Впервые за много лет Эржбета чувствовала себя почти счастливой и даже просыпалась с улыбкой. Жизнь вне этого места казалась ей теперь слишком суетной, лишенной смысла и радости. Она не разделяла, как делают иногда склонные к демагогическим самоуговорам люди, Эржбету нынешнюю и Эржбету прошлую, не притворялась, что две эти женщины не имеют ничего общего. Эржбета, примеряющая красивые тряпки в доме Матильды, и Эржбета, радующаяся солнечному утру были безусловно одной и той же личностью, равно как и сегодняшняя Эржбета, думающая, что перережет и перестреляет всех недоброжелателей Хелье, если они посмеют ему вредить, и Эржбета из прошлого, рука которой ни разу не дрогнула, орудуя ножом, и чьи стрелы, попадая в цель на толщину пальца выше или ниже выбранной точки, считались рыжей амазонкой попусту истраченными.
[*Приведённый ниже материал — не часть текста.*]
import Literature.Barriers.QuantumAdvantage.TensorNetworkContractionRecords
import Literature.Barriers.QuantumAdvantage.TensorNetworkContractionRootedSegments
import Literature.Barriers.QuantumAdvantage.TensorNetworkContractionPathDecompositionLists
import HarnessLib

/-!
# Barrier catalogue `QuantumAdvantage` — the contraction engine as list functions (Markov–Shi Thm 4.6, Steps 1, 3, 4)

Companion to `TensorNetworkContractionRecords.lean` (the segment tensor network of a Clifford+`T`
circuit as a list network `recList` of integer records over `ℤ[ω]`, segments numbered by their
position in `segList`), `TensorNetworkContractionRootedSegments.lean` (`segRooted`: the rooted
decomposition of the segment network induced by a supplied rooted decomposition `D` of the
circuit graph — same parents, bag `i ↦` the segments carried by the nodes of `B_i`) and
`Literature/LinearAlgebra/TensorNetworks/JunctionTree.lean` (`JT.dpValue`, exact when the bags
house the scopes). The machine inhabiting `ContractionEngine` (`TensorNetworkContractionAssembly.lean`)
reads the description of the circuit and the code `D.encode` and must produce the same lists by
elementary operations; this file defines those operations and proves they are the right lists:

* rooted decompositions as lists: `rparList`, `rbagList`, `isRootedTD_rlists`;
* the segment numbering by lists: `canonL` (`canon_eq_canonL`), `canonBounds`, `segPairs`
  (`segList_map_pair`), `segNum` (`segIdx_eq_segNum`, `sn_eq_segNum`);
* the scopes and the segment bags: `scopeNums` (`mem_scopeNums_code_iff`), `segBagOf`
  (**`segBagOf_eq`**: applied to the code list of `B_i` it is the sorted list of the numbers of
  `(segRooted D).bag i`), `segBagsOf`.

## References

* [MarkovShi2008] I. L. Markov, Y. Shi, SIAM J. Comput. 38 (2008) 963–981, §4 (Lemma 4.4, Thm 4.6), §3.
* S. Arora, B. Barak, *Computational Complexity*, CUP 2009, §0.1 (codes of lists).
-/

noncomputable section

namespace Literature.Barriers.QuantumAdvantage

open Literature.Computability.Cryptography Literature.Combinatorics.SimpleGraph
  Literature.Combinatorics.SimpleGraph.ListTD Literature.LinearAlgebra.TensorNetworks

/-! ### Rooted decompositions as lists -/

namespace RootedTreeDecomposition

variable {V : Type*} {G : SimpleGraph V} {k : ℕ}

/-- The parent list `[parent 0, …, parent (k-1)]`. [folklore] -/
def rparList (D : RootedTreeDecomposition G k) : List ℕ := List.ofFn fun i : Fin k => ((D.parent i : Fin k) : ℕ)

/-- The bag list under a numbering `e` of the vertices: bag `i` ↦ the increasing list of the
numbers of its vertices. [folklore] -/
def rbagList [DecidableEq V] (D : RootedTreeDecomposition G k) (e : V → ℕ) : List (List ℕ) :=
  List.ofFn fun i : Fin k => ((D.bag i).image e).sort

/-- Reading the parent list. [folklore] -/
theorem parOf_rparList (D : RootedTreeDecomposition G k) (i : Fin k) : parOf D.rparList i = D.parent i := by
  unfold parOf rparList
  rw [List.getD_eq_getElem?_getD, List.getElem?_ofFn]
  simp [i.isLt]

variable [DecidableEq V]

/-- Reading the bag list. [folklore] -/
theorem bagOf_rbagList (D : RootedTreeDecomposition G k) (e : V → ℕ) (i : Fin k) :
    bagOf (D.rbagList e) i = ((D.bag i).image e).sort := by
  unfold bagOf rbagList
  rw [List.getD_eq_getElem?_getD, List.getElem?_ofFn]
  simp [i.isLt]

/-- Beyond the last bag the bag list reads `[]`. [folklore] -/
theorem bagOf_rbagList_of_le (D : RootedTreeDecomposition G k) (e : V → ℕ) {t : ℕ} (ht : k ≤ t) :
    bagOf (D.rbagList e) t = [] := by
  unfold bagOf rbagList
  rw [List.getD_eq_getElem?_getD, List.getElem?_eq_none (by simp; omega)]
  rfl

/-- Membership in a listed bag. [folklore] -/
theorem mem_bagOf_rbagList (D : RootedTreeDecomposition G k) {e : V → ℕ} (he : Function.Injective e) (i : Fin k) (v : V) :
    e v ∈ bagOf (D.rbagList e) i ↔ v ∈ D.bag i := by
  rw [bagOf_rbagList, Finset.mem_sort, Finset.mem_image]
  exact ⟨fun ⟨u, hu, huv⟩ => he huv ▸ hu, fun h => ⟨v, h, rfl⟩⟩

/-- Lengths of the lists. [folklore] -/
theorem length_rbagList (D : RootedTreeDecomposition G k) (e : V → ℕ) : (D.rbagList e).length = k := List.length_ofFn

/-- The listed bag is no larger than the bag. [folklore] -/
theorem length_bagOf_rbagList_le (D : RootedTreeDecomposition G k) (e : V → ℕ) (t : ℕ) :
    (bagOf (D.rbagList e) t).length ≤ Finset.univ.sup fun i => (D.bag i).card := by
  by_cases ht : t < k
  · rw [D.bagOf_rbagList e ⟨t, ht⟩, Finset.length_sort]
    exact Finset.card_image_le.trans (Finset.le_sup (f := fun i => (D.bag i).card) (Finset.mem_univ _))
  · rw [D.bagOf_rbagList_of_le e (not_lt.1 ht)]; exact Nat.zero_le _

/-- **A rooted tree decomposition, listed, is a rooted list decomposition** of the numbers
`0, …, n-1` (numbering by an equivalence with `Fin n`). [cite: MarkovShi2008, §4 (Thm 4.6, Step 2)] -/
theorem isRootedTD_rlists [Fintype V] {n : ℕ} (D : RootedTreeDecomposition G k) (e : V ≃ Fin n) :
    IsRootedTD n D.rparList (D.rbagList fun v => ((e v : Fin n) : ℕ)) := by
  have he : Function.Injective fun v => ((e v : Fin n) : ℕ) := fun a b h => e.injective (Fin.ext h)
  have hlen := D.length_rbagList (fun v => ((e v : Fin n) : ℕ))
  refine ⟨by rw [hlen]; exact List.length_ofFn, by rw [hlen]; exact D.pos, fun t h0 ht => ?_, fun t x hx => ?_,
    fun t => ?_, fun x hx => ?_, fun x s t hst ht hxt hxs => ?_⟩
  · rw [hlen] at ht
    rw [D.parOf_rparList ⟨t, ht⟩]
    exact D.parent_lt ⟨t, ht⟩ h0
  · by_cases ht : t < k
    · rw [D.bagOf_rbagList _ ⟨t, ht⟩, Finset.mem_sort, Finset.mem_image] at hx
      obtain ⟨v, -, rfl⟩ := hx
      exact Finset.mem_range.2 (Fin.isLt _)
    · rw [D.bagOf_rbagList_of_le _ (not_lt.1 ht)] at hx; simp at hx
  · by_cases ht : t < k
    · rw [D.bagOf_rbagList _ ⟨t, ht⟩]; exact Finset.sort_nodup _ _
    · rw [D.bagOf_rbagList_of_le _ (not_lt.1 ht)]; exact List.nodup_nil
  · obtain ⟨i, hi⟩ := D.exists_mem_bag (e.symm ⟨x, Finset.mem_range.1 hx⟩)
    refine ⟨i, by rw [hlen]; exact i.isLt, ?_⟩
    have := (D.mem_bagOf_rbagList he i (e.symm ⟨x, Finset.mem_range.1 hx⟩)).2 hi
    simpa using this
  · rw [hlen] at ht
    have hs : s < k := hst.trans ht
    rw [D.bagOf_rbagList _ ⟨t, ht⟩, Finset.mem_sort, Finset.mem_image] at hxt
    obtain ⟨v, hvt, rfl⟩ := hxt
    have hvs : v ∈ D.bag ⟨s, hs⟩ := (D.mem_bagOf_rbagList he ⟨s, hs⟩ v).1 hxs
    have := D.mem_bag_parent v ⟨t, ht⟩ hvt ⟨⟨s, hs⟩, hvs, hst⟩
    rw [show parOf D.rparList t = ((D.parent ⟨t, ht⟩ : Fin k) : ℕ) from D.parOf_rparList ⟨t, ht⟩]
    exact (D.mem_bagOf_rbagList he _ v).2 this
import Summits.HubbardSuperconductivity.HubbardSuperconductivity.Theorems.AnisotropyChordTransferFibre3TwoChannel

/-!
# Route `AnisotropyChord` / H0 rotor rung: PartN40 — the ONE-HOLE ℤ² SKELETON STRUCTURE, PROVED

PORT PartN40 (`…Fibre3TwoChannel`, theory seat `hubbard-h0-rotor-theory-1` g21, memo 21 §317/§324(f)) types
`TwoChannel.OneHoleSkeleton : Prop`: the infinite-capacity one-hole map `P₁[A₀^∞, ∞]` of the ℤ² skeleton kernel
`A0inf` (walk units `a(1,0) = 1/2`, `a(1,1) = 2/π`, `a(2,0) = 2 − 4/π`) is positive semidefinite, annihilates `1_B`,
and has gap `0.8` on `1_B^⊥`.  This file proves it (`oneHoleSkeleton_holds`) by the EXPLICIT inverse of `A0inf`
in the symmetry channels of the square, written over the single transcendental `p = 2/π`:
`s` (centre, `1_B`): `A⁻¹δ_c = −2δ_c + ½1_B`, `A⁻¹1_B = 2δ_c` (so `x = ½1_B`, `x_c = 0`, `s = 2` — harmonic support);
`d = (1,1,−1,−1)`: `A⁻¹ = 1/(2 − 4p)`; `p`-channel `(1,−1,0,0), (0,0,1,−1)`: `A⁻¹ = 1/(2p − 2)`.
Hence `v·P₁v = λ_d (v₁+v₂−v₃−v₄)²/4 + λ_p ((v₁−v₂)² + (v₃−v₄)²)/2` with `λ_d = 1/(4p − 2) − ½ ≈ 1.33`,
`λ_p = 1/(2 − 2p) − ½ ≈ 0.876` (the memo's `g₀ ≈ .87597`), both `≥ 0.8` from `3 < π < 3.15` only.
Prover seat `hubbard-h0-rotor-p2` g0; helper for stmt-HubbardSuperconductivity-19089 (`--supports`, helper class).
WHAT THIS IS NOT: nothing here proves superconductivity in the Hubbard model; helper algebra of ONE conditional reduction
(rung 19089, HOLE₂(.75) far pairs, one-hole skeleton of THEOREM H2F).  Mathlib only; no sorry, no axioms.
-/

set_option linter.dupNamespace false
namespace Summit.HubbardSuperconductivity.HubbardSuperconductivity.Theorems.AnisotropyChord.Transfer.Fibre3

namespace TwoChannel

open Matrix

/-- the skeleton kernel as a function of `p = a(1,1)` (`a(1,0) = ½`, `a(2,0) = 2 − 2p` by harmonicity). -/
noncomputable def A0infOf (p : ℝ) : Matrix (Fin 5) (Fin 5) ℝ :=
  Matrix.of fun i j =>
    if i = j then 0
    else if i = 0 ∨ j = 0 then 1 / 2
    else if (i = 1 ∧ j = 2) ∨ (i = 2 ∧ j = 1) ∨ (i = 3 ∧ j = 4) ∨ (i = 4 ∧ j = 3) then 2 - 2 * p
    else p

/-- `A0inf = A0infOf (2/π)`. -/
theorem A0inf_eq_of : A0inf = A0infOf (2 / Real.pi) := by
  ext i j
  simp only [A0inf, A0infOf, Matrix.of_apply]
  split_ifs <;> ring

/-- the explicit inverse: centre `−2`, centre–boundary `½`, boundary block `α/4 + β/2` (diagonal), `α/4 − β/2`
(opposite pair), `−α/4` (perpendicular pair), `α = 1/(2 − 4p)`, `β = 1/(2p − 2)`. -/
noncomputable def A0infInvOf (p : ℝ) : Matrix (Fin 5) (Fin 5) ℝ :=
  Matrix.of fun i j =>
    if i = 0 ∧ j = 0 then -2
    else if i = 0 ∨ j = 0 then 1 / 2
    else if i = j then 1 / (2 - 4 * p) / 4 + 1 / (2 * p - 2) / 2
    else if (i = 1 ∧ j = 2) ∨ (i = 2 ∧ j = 1) ∨ (i = 3 ∧ j = 4) ∨ (i = 4 ∧ j = 3) then
      1 / (2 - 4 * p) / 4 - 1 / (2 * p - 2) / 2
    else -(1 / (2 - 4 * p) / 4)

/-- `A0infOf p · A0infInvOf p = 1` off the two degenerate values `p = ½`, `p = 1`. -/
theorem A0infOf_mul_inv (p : ℝ) (h1 : 2 - 4 * p ≠ 0) (h2 : 2 * p - 2 ≠ 0) :
    A0infOf p * A0infInvOf p = 1 := by
  -- the same non-degeneracy facts in the normal forms `simp`/`field_simp` produce
  have h1' : 2 - p * 4 ≠ 0 := fun h => h1 (by linarith)
  have h2' : -1 + p ≠ 0 := fun h => h2 (by linarith)
  have h3' : -2 + p * 4 ≠ 0 := fun h => h1 (by linarith)
  have h4' : 1 - p ≠ 0 := fun h => h2 (by linarith)
  have h5' : p - 1 ≠ 0 := fun h => h2 (by linarith)
  ext i j
  fin_cases i <;> fin_cases j <;>
    simp [A0infOf, A0infInvOf, Matrix.mul_apply, Fin.sum_univ_five] <;>
    field_simp <;> ring

/-- the bracket `0.634 < 2/π < 0.667` (from `3 < π < 3.15`) and the non-degeneracy of `p = 2/π`. -/
theorem two_div_pi_bounds : (0.634 : ℝ) < 2 / Real.pi ∧ 2 / Real.pi < 0.667 := by
  have h3 : 3 < Real.pi := Real.pi_gt_three
  have h4 : Real.pi < 3.15 := Real.pi_lt_d2
  have hpos : 0 < Real.pi := Real.pi_pos
  constructor
  · rw [lt_div_iff₀ hpos]; nlinarith
  · rw [div_lt_iff₀ hpos]; nlinarith

/-- hence `A0inf⁻¹ = A0infInvOf (2/π)`. -/
theorem A0inf_inv : A0inf⁻¹ = A0infInvOf (2 / Real.pi) := by
  obtain ⟨hl, hu⟩ := two_div_pi_bounds
  rw [A0inf_eq_of]
  exact Matrix.inv_eq_right_inv (A0infOf_mul_inv _ (by nlinarith) (by nlinarith))

/-- harmonic support: `x = A0inf⁻¹ 1 = ½·1_B` (centre component `0`). -/
theorem xvec_A0inf (i : Fin 5) : xvec A0inf i = if i = 0 then 0 else 1 / 2 := by
  fin_cases i <;>
    simp [xvec, A0inf_inv, A0infInvOf, Matrix.mulVec, dotProduct, Fin.sum_univ_five] <;> ring

/-- `s = 2`. -/
theorem svec_A0inf : svec A0inf = 2 := by
  simp [svec, xvec_A0inf, Fin.sum_univ_five]
  norm_num

/-- the d-channel eigenvalue `λ_d(p) = −1/(2 − 4p) − ½ = 1/(4p − 2) − ½`. -/
noncomputable def lamD (p : ℝ) : ℝ := -(1 / (2 - 4 * p)) - 1 / 2

/-- the p-channel eigenvalue `λ_p(p) = −1/(2p − 2) − ½ = 1/(2 − 2p) − ½` (the memo's `g₀ ≈ .876` at `p = 2/π`). -/
noncomputable def lamP (p : ℝ) : ℝ := -(1 / (2 * p - 2)) - 1 / 2

/-- the infinite-capacity one-hole map of the skeleton in closed form (`Fin 4` = `e₁, −e₁, e₂, −e₂`). -/
noncomputable def PinfOf (p : ℝ) : Matrix (Fin 4) (Fin 4) ℝ :=
  Matrix.of fun i j =>
    if i = j then lamD p / 4 + lamP p / 2
    else if (i = 0 ∧ j = 1) ∨ (i = 1 ∧ j = 0) ∨ (i = 2 ∧ j = 3) ∨ (i = 3 ∧ j = 2) then lamD p / 4 - lamP p / 2
    else -(lamD p / 4)

/-- `P₁[A0inf, ∞] = PinfOf (2/π)`. -/
theorem oneHolePinf_A0inf : oneHolePinf A0inf = PinfOf (2 / Real.pi) := by
  set p := 2 / Real.pi with hp
  ext i j
  fin_cases i <;> fin_cases j <;>
    simp [oneHolePinf, A0inf_inv, A0infInvOf, xvec_A0inf, svec_A0inf, PinfOf, lamD, lamP, ← hp] <;> ring

/-- `1_B` is a null vector of `PinfOf p` (every `p`). -/
theorem PinfOf_mulVec_one (p : ℝ) : (PinfOf p).mulVec (fun _ => 1) = 0 := by
  ext i
  have h : ∀ i : Fin 4, (PinfOf p).mulVec (fun _ => 1) i = 0 := by
    intro i
    fin_cases i
    all_goals simp [PinfOf, Matrix.mulVec, dotProduct, Fin.sum_univ_four]
    all_goals ring
  exact h i

/-- the quadratic form in channel coordinates. -/
theorem quadForm_PinfOf (p : ℝ) (v : Fin 4 → ℝ) :
    dotProduct v ((PinfOf p).mulVec v)
      = lamD p * (v 0 + v 1 - v 2 - v 3) ^ 2 / 4 + lamP p * ((v 0 - v 1) ^ 2 + (v 2 - v 3) ^ 2) / 2 := by
  simp [PinfOf, Matrix.mulVec, dotProduct, Fin.sum_univ_four]
  ring

/-- Parseval in the channel basis: `‖v‖² = (1·v)²/4 + (d·v)²/4 + ((v₁−v₂)² + (v₃−v₄)²)/2`. -/
theorem normSq_channels (v : Fin 4 → ℝ) :
    dotProduct v v = (v 0 + v 1 + v 2 + v 3) ^ 2 / 4 + (v 0 + v 1 - v 2 - v 3) ^ 2 / 4
      + ((v 0 - v 1) ^ 2 + (v 2 - v 3) ^ 2) / 2 := by
  simp [dotProduct, Fin.sum_univ_four]
  ring

/-- `λ_p(2/π) ≥ 0.8`. -/
theorem lamP_ge : (0.8 : ℝ) ≤ lamP (2 / Real.pi) := by
  obtain ⟨hl, hu⟩ := two_div_pi_bounds
  set p := 2 / Real.pi
  have hden : 0 < 2 - 2 * p := by nlinarith
  unfold lamP
  rw [show (2 : ℝ) * p - 2 = -(2 - 2 * p) by ring, div_neg, neg_neg]
  have : (13 / 10 : ℝ) ≤ 1 / (2 - 2 * p) := by
    rw [le_div_iff₀ hden]; nlinarith
  linarith

/-- `λ_d(2/π) ≥ 0.8`. -/
theorem lamD_ge : (0.8 : ℝ) ≤ lamD (2 / Real.pi) := by
  obtain ⟨hl, hu⟩ := two_div_pi_bounds
  set p := 2 / Real.pi
  have hden : 0 < 4 * p - 2 := by nlinarith
  unfold lamD
  rw [show (2 : ℝ) - 4 * p = -(4 * p - 2) by ring, div_neg, neg_neg]
  have : (13 / 10 : ℝ) ≤ 1 / (4 * p - 2) := by
    rw [le_div_iff₀ hden]; nlinarith
  linarith

/-- ★ ONE-HOLE SKELETON STRUCTURE (memo §317/§324(f)) holds: PSD, null vector `1_B`, gap `0.8` on `1_B^⊥`. -/
theorem oneHoleSkeleton_holds : OneHoleSkeleton := by
  have hP := oneHolePinf_A0inf
  have hp := lamP_ge
  have hd := lamD_ge
  refine ⟨?_, ?_, ?_⟩
  · intro v
    rw [hP, quadForm_PinfOf]
    have : 0 ≤ lamD (2 / Real.pi) := by linarith
    have : 0 ≤ lamP (2 / Real.pi) := by linarith
    positivity
  · rw [hP]
    exact PinfOf_mulVec_one _
  · intro v hv
    rw [hP, quadForm_PinfOf, normSq_channels]
    have hsum : v 0 + v 1 + v 2 + v 3 = 0 := by
      simpa [dotProduct, Fin.sum_univ_four] using hv
    rw [hsum]
    have e1 := mul_nonneg (sub_nonneg.2 hd) (sq_nonneg (v 0 + v 1 - v 2 - v 3))
    have e2 := mul_nonneg (sub_nonneg.2 hp) (add_nonneg (sq_nonneg (v 0 - v 1)) (sq_nonneg (v 2 - v 3)))
    nlinarith [e1, e2]

end TwoChannel

end Summit.HubbardSuperconductivity.HubbardSuperconductivity.Theorems.AnisotropyChord.Transfer.Fibre3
Пойми, думала Эржбета, пытаясь мысленно убедить Хелье, оперируя, как ей казалось, близкими ему понятиями и представлениями. Пойми, то, что Александр упомянул, что у Гостемила есть покровитель – не случайно. А уж я-то знаю, кто этот покровитель. Не этот ли покровитель посылал меня узнать, где живет Гостемил? Ну зачем тебе Мария, скажи пожалуйста! У нее низкая талия, редкие волосы, неважные зубы, и она такая сволочь, каких поискать, холодная, равнодушная, и никогда она тебя не полюбит – ты происхождением не вышел. А я буду очень стараться, и как ты захочешь, так все и будет. У меня есть теперь своя земля, деньги, мы будем жить безбедно, ни от кого не завися, и рядом с тобою я сделаюсь лучше, добрее. Я уже добрее. Ты ведь ничего обо мне не знаешь. А это было бы тебе интересно – узнать обо мне. Я вообще интересная личность.